> **Aim of the exercise**:
Up to and including the line containing "(farA M s/υ²)", set down each line of the entries below exactly, starting from the first, and leave out the rest.

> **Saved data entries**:
===============
import Summits.RiemannHypothesis.RiemannHypothesis.Theorems.JensenPolynomialsFarGumbelWindowLaws
import HarnessLib

/-!
# Line `far-gumbel` (crux stmt-RiemannHypothesis-19465), stub S5 `stub_cubicTransfer` — CLOSED for ξ
# with the registered signature (allowance `M/1200`) (RH-FREE)

Inputs, all in the tree: eng g5's `cM_le` / `abs_cM_sub_sq_le_4000` (`…FarGumbelModeCM`), and from
`…FarGumbelWindowLaws` (this seat): `far_interface_xiMode` (prover g4's Stein interface with the mode
exposed), `u3_far_law` (tolerance `7/100 ≤ 2/25`). Here:

* `deltaSq_far_law_2000` — the Δ²-law at tolerance `1/2000` (true size `≤ 3·10⁻⁴`);
* `cubicTransfer_of_windowLaws_recut` — the real algebra at tolerances (`1/4000`, `1/2000`, `2/25`)
  ⇒ transfer `≤ M/1200` and allowance `M/118 ≤ (8/3)(7/20)⁴M³Δ⁴` (theory g8's re-cut, STATUS 13:14:52Z);
* **`stub_cubicTransfer`** — the registered stub S5 (skeleton far-gumbel v3/v4/v5, text unchanged),
  VERBATIM, for `γ = xiTaylorCoeff`: `c_M ≤ (1+1/4000)υ²` ∧ ∀ ‖s‖ ≤ (7/20)M,
  `|farCubic M υ (farA M s/υ²) − Re(s − Δ²s² + ũ₃s³/6)| ≤ M/1200` ∧ `M/118 ≤ (8/3)(7/20)⁴M³(Δ²)²`.

WHAT THIS IS NOT: nothing here bears on zeros of `ζ` or the truth of RH; an inequality between window
statistics of ξ's Taylor data at `M ≥ 2·10¹⁸`. Landed `--supports stmt-RiemannHypothesis-19465` by
prover-rh-jensen-eng-2-g2-0 (cell rh-jensen, seat eng-2 g2).
-/

set_option linter.dupNamespace false

namespace Summit.RiemannHypothesis.RiemannHypothesis.Theorems.JensenPolynomials.FarGumbel

open Literature.NumberTheory.LFunctions Real
open Summit.RiemannHypothesis.RiemannHypothesis.Theorems.JensenPolynomials.SkewFar

/-- Real parts of `(t·s)^k`, `k = 1,2,3`, for real `t`. [folklore] -/
private theorem re_cubic_ofReal_mul' (t c₂ c₃ : ℝ) (s : ℂ) :
    (((t : ℂ) * s) + ((c₂ : ℝ) : ℂ) * ((t : ℂ) * s) ^ 2 + ((c₃ : ℝ) : ℂ) * ((t : ℂ) * s) ^ 3).re =
      t * s.re + c₂ * t ^ 2 * (s ^ 2).re + c₃ * t ^ 3 * (s ^ 3).re := by
  have h2 : ((t : ℂ) * s) ^ 2 = ((t ^ 2 : ℝ) : ℂ) * s ^ 2 := by push_cast; ring
  have h3 : ((t : ℂ) * s) ^ 3 = ((t ^ 3 : ℝ) : ℂ) * s ^ 3 := by push_cast; ring
  rw [h2, h3]
  simp only [Complex.add_re, Complex.re_ofReal_mul]
  ring

/-- `|Re(s^k)| ≤ ‖s‖^k`. [folklore] -/
private theorem abs_re_pow_le' (s : ℂ) (k : ℕ) : |(s ^ k).re| ≤ ‖s‖ ^ k := by
  rw [← norm_pow]; exact Complex.abs_re_le_norm _

/-- The real-variable core of the cubic transfer: with `2NΔ2 = D + E`, `N²u3 = H + G` the difference
`N·(a/N·r₁ − (D/2)(a/N)²r₂ + (H/6)(a/N)³r₃) − (r₁ − Δ2 r₂ + (u3/6) r₃)` equals
`(a−1)r₁ + ((D(1−a²)+E)/(2N))r₂ + ((H(a³−1)−G)/(6N²))r₃` and is `≤ M/1200` in absolute value under the
stated bounds. [folklore] -/
private theorem cubic_transfer_core_recut {M N a D H E G Δ2 u3 r1 r2 r3 : ℝ}
    (hM : 2 * 10 ^ 18 ≤ M) (hN : N = M - 1 / 2)
    (ha1 : |a - 1| ≤ 1 / 4000) (hD0 : 0 ≤ D) (hD1 : D ≤ 1) (hH0 : 0 ≤ H) (hH2 : H ≤ 2)
    (hE : |E| ≤ 1 / 2000) (hG : |G| ≤ 2 / 25)
    (hΔ : 2 * N * Δ2 = D + E) (hu : N ^ 2 * u3 = H + G)
    (hr1 : |r1| ≤ 7 / 20 * M) (hr2 : |r2| ≤ (7 / 20 * M) ^ 2) (hr3 : |r3| ≤ (7 / 20 * M) ^ 3) :
    |N * (a / N * r1 + -D / 2 * (a / N) ^ 2 * r2 + H / 6 * (a / N) ^ 3 * r3) -
        (r1 - Δ2 * r2 + u3 / 6 * r3)| ≤ M / 1200 := by
  have hNpos : 0 < N := by rw [hN]; linarith
  have hNM : (9999 / 10000 : ℝ) * M ≤ N := by rw [hN]; linarith
  have hM0 : (0 : ℝ) ≤ M := by linarith
  have hN0 : N ≠ 0 := hNpos.ne'
  have hΔ' : Δ2 = (D + E) / (2 * N) := by
    rw [eq_div_iff (by positivity)]; linarith
  have hu' : u3 = (H + G) / N ^ 2 := by
    rw [eq_div_iff (by positivity)]; linarith
  have hsplit : N * (a / N * r1 + -D / 2 * (a / N) ^ 2 * r2 + H / 6 * (a / N) ^ 3 * r3) -
      (r1 - Δ2 * r2 + u3 / 6 * r3) =
      (a - 1) * r1 + (D * (1 - a ^ 2) + E) / (2 * N) * r2 +
        (H * (a ^ 3 - 1) - G) / (6 * N ^ 2) * r3 := by
    rw [hΔ', hu']; field_simp; ring
  rw [hsplit]
  have ha_bounds : 3999 / 4000 ≤ a ∧ a ≤ 4001 / 4000 := by
    constructor <;> linarith [(abs_le.mp ha1).1, (abs_le.mp ha1).2]
  have ha2 : |1 - a ^ 2| ≤ 1 / 1999 := by
    rw [abs_le]; constructor <;> nlinarith [ha_bounds.1, ha_bounds.2]
  have ha3 : |a ^ 3 - 1| ≤ 1 / 1300 := by
    rw [abs_le]; constructor <;> nlinarith [ha_bounds.1, ha_bounds.2, sq_nonneg a]
  have hB2 : |D * (1 - a ^ 2) + E| ≤ 1 / 1999 + 1 / 2000 := by
    have hprod : D * |1 - a ^ 2| ≤ 1 * (1 / 1999) := mul_le_mul hD1 ha2 (abs_nonneg _) zero_le_one
    calc |D * (1 - a ^ 2) + E| ≤ |D * (1 - a ^ 2)| + |E| := abs_add_le _ _
      _ ≤ 1 / 1999 + 1 / 2000 := by
        rw [abs_mul, abs_of_nonneg hD0]
        linarith
  have hB3 : |H * (a ^ 3 - 1) - G| ≤ 2 / 1300 + 2 / 25 := by
    have htri : |H * (a ^ 3 - 1) - G| ≤ |H * (a ^ 3 - 1)| + |G| := by
      have h := abs_add_le (H * (a ^ 3 - 1)) (-G)
      rwa [abs_neg, ← sub_eq_add_neg] at h
    have hprod : H * |a ^ 3 - 1| ≤ 2 * (1 / 1300) :=
      mul_le_mul hH2 ha3 (abs_nonneg _) (by norm_num)
    calc |H * (a ^ 3 - 1) - G| ≤ |H * (a ^ 3 - 1)| + |G| := htri
      _ ≤ 2 / 1300 + 2 / 25 := by
        rw [abs_mul, abs_of_nonneg hH0]
        linarith
  have hT1 : |(a - 1) * r1| ≤ 1 / 4000 * (7 / 20 * M) := by
    rw [abs_mul]; exact mul_le_mul ha1 hr1 (abs_nonneg _) (by norm_num)
  have hT2 : |(D * (1 - a ^ 2) + E) / (2 * N) * r2| ≤
      (1 / 1999 + 1 / 2000) / (2 * N) * (7 / 20 * M) ^ 2 := by
    rw [abs_mul, abs_div, abs_of_pos (by positivity : (0 : ℝ) < 2 * N)]
    exact mul_le_mul (div_le_div_of_nonneg_right hB2 (by positivity)) hr2 (abs_nonneg _)
      (by positivity)
  have hT3 : |(H * (a ^ 3 - 1) - G) / (6 * N ^ 2) * r3| ≤
      (2 / 1300 + 2 / 25) / (6 * N ^ 2) * (7 / 20 * M) ^ 3 := by
    rw [abs_mul, abs_div, abs_of_pos (by positivity : (0 : ℝ) < 6 * N ^ 2)]
    exact mul_le_mul (div_le_div_of_nonneg_right hB3 (by positivity)) hr3 (abs_nonneg _)
      (by positivity)
  -- each term ≤ κᵢ·M
  have hMN : M * ((9999 / 10000 : ℝ) * M) ≤ M * N := mul_le_mul_of_nonneg_left hNM hM0
  have hT2' : (1 / 1999 + 1 / 2000) / (2 * N) * (7 / 20 * M) ^ 2 ≤ 62 / 1000000 * M := by
    rw [div_mul_eq_mul_div, div_le_iff₀ (by positivity : (0 : ℝ) < 2 * N)]
    linarith only [hMN, mul_nonneg hM0 hM0]
  have hN2 : ((9999 / 10000 : ℝ) * M) ^ 2 ≤ N ^ 2 :=
    pow_le_pow_left₀ (by positivity) hNM 2
  have hMN2 : M * (((9999 / 10000 : ℝ) * M) ^ 2) ≤ M * N ^ 2 := mul_le_mul_of_nonneg_left hN2 hM0
  have hT3' : (2 / 1300 + 2 / 25) / (6 * N ^ 2) * (7 / 20 * M) ^ 3 ≤ 585 / 1000000 * M := by
    rw [div_mul_eq_mul_div, div_le_iff₀ (by positivity : (0 : ℝ) < 6 * N ^ 2)]
    linarith only [hMN2, pow_nonneg hM0 3]
  calc |(a - 1) * r1 + (D * (1 - a ^ 2) + E) / (2 * N) * r2 +
          (H * (a ^ 3 - 1) - G) / (6 * N ^ 2) * r3|
      ≤ |(a - 1) * r1| + |(D * (1 - a ^ 2) + E) / (2 * N) * r2| +
          |(H * (a ^ 3 - 1) - G) / (6 * N ^ 2) * r3| := abs_add_three _ _ _
    _ ≤ 1 / 4000 * (7 / 20 * M) + 62 / 1000000 * M + 585 / 1000000 * M := by
        linarith only [hT1, hT2.trans hT2', hT3.trans hT3']
    _ ≤ M / 1200 := by linarith only [hM0]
===============
> **Result for this exercise**:
import Summits.RiemannHypothesis.RiemannHypothesis.Theorems.JensenPolynomialsFarGumbelWindowLaws
import HarnessLib

/-!
# Line `far-gumbel` (crux stmt-RiemannHypothesis-19465), stub S5 `stub_cubicTransfer` — CLOSED for ξ
# with the registered signature (allowance `M/1200`) (RH-FREE)

Inputs, all in the tree: eng g5's `cM_le` / `abs_cM_sub_sq_le_4000` (`…FarGumbelModeCM`), and from
`…FarGumbelWindowLaws` (this seat): `far_interface_xiMode` (prover g4's Stein interface with the mode
exposed), `u3_far_law` (tolerance `7/100 ≤ 2/25`). Here:

* `deltaSq_far_law_2000` — the Δ²-law at tolerance `1/2000` (true size `≤ 3·10⁻⁴`);
* `cubicTransfer_of_windowLaws_recut` — the real algebra at tolerances (`1/4000`, `1/2000`, `2/25`)
  ⇒ transfer `≤ M/1200` and allowance `M/118 ≤ (8/3)(7/20)⁴M³Δ⁴` (theory g8's re-cut, STATUS 13:14:52Z);
* **`stub_cubicTransfer`** — the registered stub S5 (skeleton far-gumbel v3/v4/v5, text unchanged),
  VERBATIM, for `γ = xiTaylorCoeff`: `c_M ≤ (1+1/4000)υ²` ∧ ∀ ‖s‖ ≤ (7/20)M,
  `|farCubic M υ (farA M s/υ²) − Re(s − Δ²s² + ũ₃s³/6)| ≤ M/1200` ∧ `M/118 ≤ (8/3)(7/20)⁴M³(Δ²)²`.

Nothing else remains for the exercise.